My Story

by kp138 43 Replies latest jw experiences

  • agent86
    agent86

    Hi, your story was very moving, as sad as it is your father loved you and your mum very much to go to that extent. But only if you knew what was going on in his mind and if he spoke to you and trusted in you. He too obviously had issues and this was his way of dealing with it.

    I hope you have found peace and only time can help.

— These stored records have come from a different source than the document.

/-- **[4] (3.47) AT U = 1 ⇐ A [B6] (2.136)-SHAPE MAJORANT, BY LEMMA 2.1** ([4] p. 399 «This way the theorems are reduced to the
corresponding theorems for propagators without external gauge field»; p. 398 «Using Lemma 2.1 … we may replace the factor (Lʲη)^α by
(Lʲη)^β(L^{j′}η)^γ»; B8 Prop. 3 «B₀ … are the corresponding norms of the operators … and depend on d and L only»): for all `C, σ > 0` and
every weight exponent `n` there are `B₀ > 0`, `N₁ ≥ 1` (functions of `d, ℓ, C, σ, n` ONLY) such that for every number of levels `k`, every
`M_h ≥ 1`, every `R` with `R·L·M_h ≥ N₁ + 1` («RM sufficiently large»), every torus size `P`, every nested torus family `D` with (2.1)–(2.2)
(`Ω₁ = T_η`), EVERY prefactor exponent `p`, EVERY carrier `X` with block map `blk : X → 𝔅`, EVERY operator `T` on `X → ℝ` with
«|(Tμ)(x)| ≦ C(Lʲ)^p e^{−σd(y,y′)}|μ| for x ∈ Δ(y), supp μ ⊂ Δ(y′)» (`HasMajorant`) and every function `u` with `|u(z)| ≦ S·(L^{j(z)})⁻ⁿ`
(«|u|₍₋ₙ₎ ≦ S»): `|(Tu)(x)| ≦ B₀·(L^{j(x)})^p·(L^{j(x)})⁻ⁿ·S` at every `x` («|Tu|₍₋ₙ₊ₚ₎ ≦ B₀|u|₍₋ₙ₎»).
[cite: Balaban1985BackgroundPropagators, (3.47) p.398, Theorem 3.3 p.399, (3.41) p.397; Balaban1985RegularSpaces, (1.59) p.86, Prop. 3 p.87; Balaban1984PropagatorsII, Prop. 2.6 (2.136) p.247, Lemma 2.1 (2.60)–(2.61) p.234, (2.52)–(2.55) p.232, p.224 (Ω₁ = T_η admitted)] -/
theorem sup347_of_majorant (d ℓ : ℕ) {C σ : ℝ} (hC : 0 < C) (hσ : 0 < σ) (n : ℕ) :
    ∃ B₀ : ℝ, ∃ N₁ : ℕ, 0 < B₀ ∧ 0 < N₁ ∧
      ∀ (k Mh R : ℕ), 1 ≤ Mh → N₁ + 1 ≤ R * ((ℓ + 1) * Mh) →
      ∀ (P : Fin (d + 1) → ℕ) (_hP : ∀ μ, 1 ≤ P μ) (D : TDomains d ℓ Mh k P R) (p : ℕ)
        (X : Type) (blk : X → ↥(bset D.toDomains)) (T : Module.End ℝ (X → ℝ)),
        HasMajorant (g := geomT D) blk T
          (fun y y' => C * (geomT D).len y ^ p * Real.exp (-(σ * (geomT D).dist y y'))) →
        ∀ (u : X → ℝ) (S : ℝ), 0 ≤ S → (∀ z, |u z| ≤ S * ((geomT D).len (blk z) ^ n)⁻¹) →
          ∀ x : X, |T u x| ≤ B₀ * (geomT D).len (blk x) ^ p * ((geomT D).len (blk x) ^ n)⁻¹ * S := by
  have hL0 : (0 : ℝ) < (ℓ : ℝ) + 1 := by positivity
  -- Lemma 2.1 / absorption at the rate `σ/2` (majorant rate `σ = σ/2 + σ/2`)
  obtain ⟨τ, hτ⟩ : ∃ τ : ℝ, τ = σ / 2 := ⟨_, rfl⟩
  have hτ0 : 0 < τ := by rw [hτ]; positivity
  obtain ⟨N₁, hN₁⟩ : ∃ N₁ : ℕ, N₁ = ⌈(2 * ((d : ℝ) + 1) + n + 1) * ((ℓ : ℝ) + 1) / τ⌉₊ + 1 := ⟨_, rfl⟩
  have hN₁pos : 0 < N₁ := by rw [hN₁]; omega
  obtain ⟨cK, hcK⟩ : ∃ cK : ℝ, cK = K261 N₁ (d + 1) ((ℓ : ℝ) + 1) 1 (1 * τ) := ⟨_, rfl⟩
  have hcK0 : 0 ≤ cK := by rw [hcK]; exact K261_nonneg hL0.le zero_le_one
  obtain ⟨Cp, hCp⟩ : ∃ Cp : ℝ, Cp = C * (((ℓ : ℝ) + 1) ^ n * cK) := ⟨_, rfl⟩
  have hCp0 : 0 ≤ Cp := by rw [hCp]; positivity
  refine ⟨Cp + 1, N₁, by linarith, hN₁pos, ?_⟩
  intro k Mh R hMh1 hRM1 P hP D p X blk T hT u S hS hu x
  have hRMone : 1 ≤ R * ((ℓ + 1) * Mh) := le_trans (by omega) hRM1
  obtain ⟨hrow, hthr⟩ := rowSum_and_thresholdT (D := D) hMh1 hP hτ0 n hN₁ hRM1
  rw [← hcK] at hrow
  have hlen0 : ∀ y : ↥(bset D.toDomains), 0 ≤ (geomT D).len y := fun y => (lenT_pos D y).le
  have hrate : τ + τ ≤ σ := by rw [hτ]; linarith
  have h := apply_le_of_invPow_blk (D := D) hMh1 hP hRMone blk (σ := σ) (β := τ) (τ := τ) (c := cK) hC.le hτ0.le
    hrate (pf := fun y => (geomT D).len y ^ p) (fun y => pow_nonneg (hlen0 y) p) hT (hrow τ le_rfl) n hthr hS hu x
  refine h.trans ?_
  show S * C * (geomT D).len (blk x) ^ p * (((ℓ : ℝ) + 1) ^ n * cK) * ((geomT D).len (blk x) ^ n)⁻¹ ≤ _
  have hq : 0 ≤ (geomT D).len (blk x) ^ p * (((geomT D).len (blk x) ^ n)⁻¹ * S) :=
    mul_nonneg (pow_nonneg (hlen0 _) p) (mul_nonneg (inv_nonneg.2 (pow_nonneg (hlen0 _) n)) hS)
  have heq : S * C * (geomT D).len (blk x) ^ p * (((ℓ : ℝ) + 1) ^ n * cK) * ((geomT D).len (blk x) ^ n)⁻¹ =
      Cp * ((geomT D).len (blk x) ^ p * (((geomT D).len (blk x) ^ n)⁻¹ * S)) := by rw [hCp]; ring
  rw [heq]
  calc Cp * ((geomT D).len (blk x) ^ p * (((geomT D).len (blk x) ^ n)⁻¹ * S))
      ≤ (Cp + 1) * ((geomT D).len (blk x) ^ p * (((geomT D).len (blk x) ^ n)⁻¹ * S)) :=
        mul_le_mul_of_nonneg_right (by linarith) hq
    _ = (Cp + 1) * (geomT D).len (blk x) ^ p * ((geomT D).len (blk x) ^ n)⁻¹ * S := by ring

    And congrats on furthering your education, my mum is in her 60's and she has competed more degrees that what i have ever imagine. I say its never to late to impove. Just keep moving forward :)

  • coffee_black
    coffee_black

    Welcome! I am so sorry about your father...

    Coffee

  • ProdigalSon
    ProdigalSon

    SO sorry about your dad kp.... this is some serious testimony to how doomsday cults break hearts and lives through sheer disappointment. Thanks for sharing and welcome!

    ~PS

  • pirata
    pirata

    Welcome kp138. Hope to here more from you. Thank you for sharing your story.

  • Nowman
    Nowman

    Wow, welcome! After I was done reading your post, the 1st thing that I thought of was perhaps your dad put "lousy father" because of the guilt he felt raising you that way because in 2008 (and b4) he has doubts? I think you have courage, and what you went thru was diffcult.

    I was born in. My mom left the religion in 2000 (became one at 17) - it messed with her mind, she tried to commit suiside also, twice. She does not know how to be a part of normal society, she escapes with meds, and alchohol. Its sad. But, she is in my life, so I will take it. But, she always feels guilt, she has a hard being around me because of her guilt, it consumes her. I wish she would let it go, and at least make an attempt to make her life great. It seems at this point, she does not have it in her.

    Best wishes to you...make your life GREAT.

    Nikki

  • dinah
    dinah

    Welcome, kp!

    Our parents thought they were doing the right thing and saving our lives. Your Dad was just doing what he had been taught, he loved you and wanted you to live. The lousey father comment is very sad, the desperation of his final act is even more sad.

    I'm in my early 40's and I distinctly remember the "Malawi" incident. I was terrified!!!! Who wants to be tortured and raped and beaten? Not for me!

    Panic attacks from watching the news? Yes! I was constantly looking for signs of the "end". I'm happy it didn't come back then, because I've met so many great people and enjoyed so much of my life since leaving.

    My story is on here, you'd just have to click my user name and read my posts. It's been quite a journey!

  • dinah
    dinah

    And kp, don't worry about the "apostate" label. It's just a name they throw around to shut you up.

    I embrace it. While I don't actively go around Witness bashing, they view me as apostate for SIMPLY NOT AGREEING WITH THEM. So fine, I don't agree with them---they resort to calling names??? Third grade, anyone?

  • Coffee House Girl
    Coffee House Girl

    Welcome KP- I could relate with much of your early story- my JW mom keeping me awake nights telling me to prepare for torture and hiding when the big A comes, I used to read survivial books to find out how to survive a fire, flood, tornado, hurricane, etc. I practiced drills in my room of what to do if armageddon came.

    My dad married my mom in the 1950's and got baptized just to marry her, then quit

    We just talked about that last weekend, sadly he said he would not have carried through with that course if he knew the consequences of what would come for him and us kids....they have had a hard married life full of fights and strife- now he has kidney failure and diagnosed with lung cancer (he is not seeking treatment) so even the "golden years" are hard for them

    I am so sorry for your loss

    Thanks for sharing your story with your positive steps...sharing that helps us all that are trying to move on

    CHG

  • Ding
    Ding

    All this talk about upcoming persecution seems strange to me as a non-born in.

    Most people I know outside the organization don't know what JWs believe and don't care.

  • WingCommander
    WingCommander

    Hello:

    I just wanted to write and offer you my condolences and to welcome you. I am 31, also born into this religion/cult. Both of my JW parents have passed away.

    I want to offer you this thought, since you seem to be suffering from depression related to your father's suicide.

    Did you even consider that the JW Religion drove your father to suicide, and NOT YOU??? Being a JW is a constant guilt trip, you can never do enough, be at enough meetings, be in field service enough, be perfect enough, be spiritual enough, etc. It wears people down and the burn up all of the time. My JW mother was a nurse for many decades. She worked in the psych ward for 10 of those years. Guess which members of a specific religious group she saw the most in there? Yep - JW's!!! She couldn't obviously tell me their names, but she sure told me when some of them were in the nut house, for a myriad of reasons...usually depression, psychosis, schizophrenia, alcohol and/or drug abuse, violent spouses, etc, etc. It was incredible. So you see, they can spout off that they are, "The Happiest People on Earth" all they want, but it doesn't make it so. They are most likely the most depressed and/or suicidal people on earth.